» EXERCISE REQUIREMENTS
From the data below, repeat exactly the lines from the line with "hab, mul_zero, Finset.sum_const_zero, zero_add, hb]" to the line with "calc e i l ^ 2 = e i l * e i l := sq _", both included.

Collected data
──────────────────────────────
import Summits.QuantumAdvantage.QuantumAdvantage.Theorems.HankelLiftBeyondRectanglesForsterCore

/-!
# Forster's Theorem 4.1, part III: quantitative general position (compactness over frames)

Route `route-QuantumAdvantage-HankelLift`; infrastructure toward discharging the named fact
`Literature.Computability.Complexity.ForsterIsotropicPosition` (Forster 2002, Thm 4.1).

`exists_quantGP`: if every sub-family of `u : X → ℝ^k` with at most `k` members is linearly
independent (`k ≥ 1`), there is `δ₀ > 0` with `‖u_x‖² ≥ kδ₀` for all `x` and such that for every
orthonormal basis `(e_j)` of `ℝ^k` and every nonempty `U ⊊ [k]`, at most `k − |U|` indices `x` have
`⟨e_i, u_x⟩² < δ₀` for all `i ∈ U`.  Proof: for `|T| = k − |U| + 1` the continuous function
`e ↦ ∑_{x∈T} ∑_{i∈U} ⟨e_i,u_x⟩²` is positive on the compact set of orthonormal frames (if it vanished,
the `k+1` vectors `u_x (x ∈ T), e_i (i ∈ U)` would be linearly independent in `ℝ^k`), hence bounded
below by some `m_{U,T} > 0`; take `δ₀` below all `m_{U,T}/k²`.  This is the quantitative form of
general position used in the compactness step (Lemma 4.2) of Forster's proof.
[cite: Forster2002, Lemma 4.2]
-/

set_option linter.dupNamespace false -- D-0017: single-problem summit ⇒ `QuantumAdvantage.QuantumAdvantage` by design

noncomputable section

namespace Summit.QuantumAdvantage.QuantumAdvantage.Theorems.HankelLift.Forster

open Finset Real Matrix

/-- Orthonormal vectors together with vectors orthogonal to them and linearly independent among
themselves form a linearly independent family. [folklore] -/
theorem linearIndependent_sum_of_orthogonal {k : ℕ} {T U : Type*} [Fintype T] [Fintype U]
    [DecidableEq U] (a : T → Fin k → ℝ) (b : U → Fin k → ℝ) (ha : LinearIndependent ℝ a)
    (hb : ∀ i j, b i ⬝ᵥ b j = if i = j then 1 else 0) (hab : ∀ x i, b i ⬝ᵥ a x = 0) :
    LinearIndependent ℝ (Sum.elim a b) := by
  classical
  rw [Fintype.linearIndependent_iff]
  intro c hc
  -- split the vanishing combination
  have hsplit : ∑ x, c (Sum.inl x) • a x + ∑ i, c (Sum.inr i) • b i = 0 := by
    rw [← hc, Fintype.sum_sum_type]
    simp only [Sum.elim_inl, Sum.elim_inr]
  -- dot with `b j`: the `b`-coefficients vanish
  have hcb : ∀ j, c (Sum.inr j) = 0 := by
    intro j
    have h := congrArg (fun w => b j ⬝ᵥ w) hsplit
    simp only [dotProduct_add, dotProduct_zero, dotProduct_sum, dotProduct_smul, smul_eq_mul,
      hab, mul_zero, Finset.sum_const_zero, zero_add, hb] at h
    rw [Finset.sum_eq_single j (fun i _ hij => by simp [Ne.symm hij]) (by simp)] at h
    simpa using h
  -- then the `a`-combination vanishes
  have hca : ∀ x, c (Sum.inl x) = 0 := by
    have h0 : ∑ x, c (Sum.inl x) • a x = 0 := by
      have := hsplit
      simp only [hcb, zero_smul, Finset.sum_const_zero, add_zero] at this
      exact this
    exact Fintype.linearIndependent_iff.mp ha _ h0
  rintro (x | i)
  · exact hca x
  · exact hcb i

/-- The set of orthonormal frames of `ℝ^k` (as `k`-tuples of coordinate vectors) is compact. [folklore] -/
theorem isCompact_orthonormalFrames (k : ℕ) :
    IsCompact {e : Fin k → Fin k → ℝ | ∀ i j, e i ⬝ᵥ e j = if i = j then 1 else 0} := by
  have hclosed : IsClosed {e : Fin k → Fin k → ℝ | ∀ i j, e i ⬝ᵥ e j = if i = j then 1 else 0} := by
    have : {e : Fin k → Fin k → ℝ | ∀ i j, e i ⬝ᵥ e j = if i = j then 1 else 0} =
        ⋂ i, ⋂ j, {e | e i ⬝ᵥ e j = if i = j then 1 else 0} := by
      ext e; simp
    rw [this]
    refine isClosed_iInter fun i => isClosed_iInter fun j => ?_
    refine isClosed_eq ?_ continuous_const
    simp only [dotProduct]
    fun_prop
  have hbox : IsCompact (Set.pi Set.univ fun _ : Fin k => Set.pi Set.univ fun _ : Fin k =>
      Set.Icc (-1 : ℝ) 1) :=
    isCompact_univ_pi fun _ => isCompact_univ_pi fun _ => isCompact_Icc
  refine hbox.of_isClosed_subset hclosed ?_
  intro e he
  simp only [Set.mem_setOf_eq] at he
  simp only [Set.mem_pi, Set.mem_univ, true_implies, Set.mem_Icc]
  intro i l
  have h1 : e i ⬝ᵥ e i = 1 := by rw [he i i, if_pos rfl]
  have hsq : e i l ^ 2 ≤ 1 := by
    rw [← h1, dotProduct]
    calc e i l ^ 2 = e i l * e i l := sq _
      _ ≤ ∑ l', e i l' * e i l' :=
          Finset.single_le_sum (f := fun l' => e i l' * e i l') (fun l' _ => mul_self_nonneg _)
            (Finset.mem_univ l)
  constructor <;> nlinarith [sq_nonneg (e i l)]

/-- **Quantitative general position.**  See the module docstring. [cite: Forster2002, Lemma 4.2] -/
theorem exists_quantGP {X : Type*} [Fintype X] [DecidableEq X] {k : ℕ} (hk : 1 ≤ k)
    (u : X → Fin k → ℝ) (hGP : ∀ S : Finset X, S.card ≤ k → LinearIndepOn ℝ u (S : Set X)) :
    ∃ δ₀ : ℝ, 0 < δ₀ ∧ (∀ x, (k : ℝ) * δ₀ ≤ u x ⬝ᵥ u x) ∧
      ∀ e : Fin k → Fin k → ℝ, (∀ i j, e i ⬝ᵥ e j = if i = j then 1 else 0) →
        ∀ U : Finset (Fin k), U.Nonempty → U.card < k →
          (Finset.univ.filter fun x => ∀ i ∈ U, (e i ⬝ᵥ u x) ^ 2 < δ₀).card ≤ k - U.card := by
  classical
  set O := {e : Fin k → Fin k → ℝ | ∀ i j, e i ⬝ᵥ e j = if i = j then 1 else 0} with hO
  have hOc : IsCompact O := isCompact_orthonormalFrames k
  have hOne : O.Nonempty := ⟨fun i => Pi.single i 1, fun i j => by
    show Pi.single i (1 : ℝ) ⬝ᵥ Pi.single j 1 = _
    rw [dotProduct_single, mul_one, Pi.single_apply]
    by_cases h : i = j
    · subst h; simp
    · rw [if_neg (Ne.symm h), if_neg h]⟩
  -- the test functions
  let g : Finset (Fin k) × Finset X → (Fin k → Fin k → ℝ) → ℝ :=
    fun q e => ∑ x ∈ q.2, ∑ i ∈ q.1, (e i ⬝ᵥ u x) ^ 2
  have hgcont : ∀ q, Continuous (g q) := by
    intro q
    simp only [g, dotProduct]
    fun_prop
  -- positivity on frames, for `|T| + |U| = k + 1`, `|T| ≤ k`
  have hgpos : ∀ q : Finset (Fin k) × Finset X, q.2.card ≤ k → q.2.card + q.1.card = k + 1 →
      ∀ e ∈ O, 0 < g q e := by
    rintro ⟨U, T⟩ hTk hTU e he
    simp only at hTk hTU
    have hnn : 0 ≤ g (U, T) e := Finset.sum_nonneg fun x _ => Finset.sum_nonneg fun i _ => sq_nonneg _
    rcases eq_or_lt_of_le hnn with h0 | hpos
    · exfalso
      -- all inner products vanish
      have hzero : ∀ x ∈ T, ∀ i ∈ U, e i ⬝ᵥ u x = 0 := by
        intro x hx i hi
        have h1 : ∑ x ∈ T, ∑ i ∈ U, (e i ⬝ᵥ u x) ^ 2 = 0 := h0.symm
        have h2 := (Finset.sum_eq_zero_iff_of_nonneg (fun x _ =>
          Finset.sum_nonneg fun i _ => sq_nonneg _)).mp h1 x hx
        have h3 := (Finset.sum_eq_zero_iff_of_nonneg (fun i _ => sq_nonneg _)).mp h2 i hi
        exact pow_eq_zero_iff (n := 2) (by norm_num) |>.mp h3
      -- the combined family is linearly independent, of size `k + 1`
      have hT : LinearIndependent ℝ (fun x : T => u x) := hGP T hTk
      have hli := linearIndependent_sum_of_orthogonal (fun x : T => u x) (fun i : U => e i) hT
        (fun i j => by
          rw [he i j]
          by_cases h : i = j
          · subst h; simp
          · have h' : (i : Fin k) ≠ j := fun h'' => h (Subtype.ext h'')
            rw [if_neg h', if_neg h])
        (fun x i => hzero x x.2 i i.2)
      have hcard := hli.fintype_card_le_finrank
      rw [Fintype.card_sum, Fintype.card_coe, Fintype.card_coe, Module.finrank_fin_fun] at hcard
      omega
    · exact hpos
  -- the relevant pairs and their positive minima
  set P : Finset (Finset (Fin k) × Finset X) := (Finset.univ ×ˢ Finset.univ).filter
    fun q => q.2.card ≤ k ∧ q.2.card + q.1.card = k + 1 with hP
  have hmin : ∀ q ∈ P, ∃ m : ℝ, 0 < m ∧ ∀ e ∈ O, m ≤ g q e := by
    intro q hq
    simp only [hP, Finset.mem_filter, Finset.mem_product, Finset.mem_univ, true_and] at hq
    obtain ⟨e₀, he₀, hle⟩ := hOc.exists_isMinOn hOne (hgcont q).continuousOn
    exact ⟨g q e₀, hgpos q hq.1 hq.2 e₀ he₀, fun e he => hle he⟩
  choose! m hm0 hmle using hmin
  -- a uniform positive lower bound
  obtain ⟨δ₁, hδ₁, hδ₁le⟩ : ∃ δ₁ : ℝ, 0 < δ₁ ∧ ∀ q ∈ P, δ₁ ≤ m q := by
    rcases P.eq_empty_or_nonempty with hPe | hPne
    · exact ⟨1, one_pos, by simp [hPe]⟩
    · obtain ⟨q₀, hq₀, hq₀min⟩ := Finset.exists_min_image P m hPne
      exact ⟨m q₀, hm0 q₀ hq₀, hq₀min⟩
  -- the norms of the `u_x`
  have hune : ∀ x, 0 < u x ⬝ᵥ u x := by
    intro x
    have h := hGP {x} (by simp; exact hk)
    rw [Finset.coe_singleton] at h
    have hx : u x ≠ 0 := h.ne_zero (Set.mem_singleton x)
    exact lt_of_le_of_ne (Finset.sum_nonneg fun l _ => mul_self_nonneg _)
      (fun h0 => hx (dotProduct_self_eq_zero.mp h0.symm))
  obtain ⟨c, hc, hcle⟩ : ∃ c : ℝ, 0 < c ∧ ∀ x, c ≤ u x ⬝ᵥ u x := by
    rcases (Finset.univ : Finset X).eq_empty_or_nonempty with hXe | hXne
    · refine ⟨1, one_pos, fun x => ?_⟩
      have hx := Finset.mem_univ x
      rw [hXe] at hx
      exact absurd hx (Finset.notMem_empty x)
    · obtain ⟨x₀, -, hx₀⟩ := Finset.exists_min_image Finset.univ (fun x => u x ⬝ᵥ u x) hXne
      exact ⟨u x₀ ⬝ᵥ u x₀, hune x₀, fun x => hx₀ x (Finset.mem_univ x)⟩
  -- the constant
  have hkpos : (0 : ℝ) < k := by exact_mod_cast hk
  refine ⟨min (δ₁ / ((k : ℝ) * k + 1)) (c / k), lt_min (by positivity) (by positivity), ?_, ?_⟩
  · intro x
    calc (k : ℝ) * min (δ₁ / ((k : ℝ) * k + 1)) (c / k) ≤ k * (c / k) :=
          mul_le_mul_of_nonneg_left (min_le_right _ _) hkpos.le
      _ = c := by field_simp
      _ ≤ u x ⬝ᵥ u x := hcle x
  · intro e he U hUne hUk
    have hUpos := hUne.card_pos
    by_contra hbad
    rw [not_le] at hbad
    -- pick `T ⊆ Bad` with `|T| = k - |U| + 1`
    obtain ⟨T, hTsub, hTcard⟩ := Finset.exists_subset_card_eq
      (s := Finset.univ.filter fun x => ∀ i ∈ U, (e i ⬝ᵥ u x) ^ 2 <
        min (δ₁ / ((k : ℝ) * k + 1)) (c / k)) (n := k - U.card + 1) (by omega)
    have hq : (U, T) ∈ P := by
      simp only [hP, Finset.mem_filter, Finset.mem_product, Finset.mem_univ, true_and]
      constructor <;> omega
    have h1 : δ₁ ≤ g (U, T) e := (hδ₁le _ hq).trans (hmle _ hq e he)
    -- but `g (U,T) e < |T| |U| δ₀ ≤ δ₁`
    have h2 : g (U, T) e < δ₁ := by
      have hUk' : (U.card : ℝ) ≤ k := by exact_mod_cast hUk.le
      have hTk' : (T.card : ℝ) ≤ k := by rw [hTcard]; push_cast; have := hUne.card_pos; 
                                          rw [Nat.cast_sub hUk.le]; linarith [show (1:ℝ) ≤ U.card by exact_mod_cast this]
      calc g (U, T) e = ∑ x ∈ T, ∑ i ∈ U, (e i ⬝ᵥ u x) ^ 2 := rfl
        _ < ∑ x ∈ T, ∑ i ∈ U, δ₁ / ((k : ℝ) * k + 1) := by
            have hTne : T.Nonempty := by rw [← Finset.card_pos, hTcard]; omega
            refine Finset.sum_lt_sum_of_nonempty hTne fun x hx => ?_
            refine Finset.sum_lt_sum_of_nonempty hUne fun i hi => ?_
            have hx' := (Finset.mem_filter.mp (hTsub hx)).2 i hi
            exact lt_of_lt_of_le hx' (min_le_left _ _)
        _ = T.card * (U.card * (δ₁ / ((k : ℝ) * k + 1))) := by
            rw [Finset.sum_const, nsmul_eq_mul, Finset.sum_const, nsmul_eq_mul]
        _ ≤ k * (k * (δ₁ / ((k : ℝ) * k + 1))) := by
            have hδ' : 0 ≤ δ₁ / ((k : ℝ) * k + 1) := by positivity
            exact mul_le_mul hTk' (mul_le_mul_of_nonneg_right hUk' hδ') (by positivity) hkpos.le
        _ < δ₁ := by
            rw [← mul_assoc, mul_div_assoc', div_lt_iff₀ (by positivity)]
            nlinarith
    linarith

end Summit.QuantumAdvantage.QuantumAdvantage.Theorems.HankelLift.Forster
──────────────────────────────
» FINISHED TASK
      hab, mul_zero, Finset.sum_const_zero, zero_add, hb] at h
    rw [Finset.sum_eq_single j (fun i _ hij => by simp [Ne.symm hij]) (by simp)] at h
    simpa using h
  -- then the `a`-combination vanishes
  have hca : ∀ x, c (Sum.inl x) = 0 := by
    have h0 : ∑ x, c (Sum.inl x) • a x = 0 := by
      have := hsplit
      simp only [hcb, zero_smul, Finset.sum_const_zero, add_zero] at this
      exact this
    exact Fintype.linearIndependent_iff.mp ha _ h0
  rintro (x | i)
  · exact hca x
  · exact hcb i

/-- The set of orthonormal frames of `ℝ^k` (as `k`-tuples of coordinate vectors) is compact. [folklore] -/
theorem isCompact_orthonormalFrames (k : ℕ) :
    IsCompact {e : Fin k → Fin k → ℝ | ∀ i j, e i ⬝ᵥ e j = if i = j then 1 else 0} := by
  have hclosed : IsClosed {e : Fin k → Fin k → ℝ | ∀ i j, e i ⬝ᵥ e j = if i = j then 1 else 0} := by
    have : {e : Fin k → Fin k → ℝ | ∀ i j, e i ⬝ᵥ e j = if i = j then 1 else 0} =
        ⋂ i, ⋂ j, {e | e i ⬝ᵥ e j = if i = j then 1 else 0} := by
      ext e; simp
    rw [this]
    refine isClosed_iInter fun i => isClosed_iInter fun j => ?_
    refine isClosed_eq ?_ continuous_const
    simp only [dotProduct]
    fun_prop
  have hbox : IsCompact (Set.pi Set.univ fun _ : Fin k => Set.pi Set.univ fun _ : Fin k =>
      Set.Icc (-1 : ℝ) 1) :=
    isCompact_univ_pi fun _ => isCompact_univ_pi fun _ => isCompact_Icc
  refine hbox.of_isClosed_subset hclosed ?_
  intro e he
  simp only [Set.mem_setOf_eq] at he
  simp only [Set.mem_pi, Set.mem_univ, true_implies, Set.mem_Icc]
  intro i l
  have h1 : e i ⬝ᵥ e i = 1 := by rw [he i i, if_pos rfl]
  have hsq : e i l ^ 2 ≤ 1 := by
    rw [← h1, dotProduct]
    calc e i l ^ 2 = e i l * e i l := sq _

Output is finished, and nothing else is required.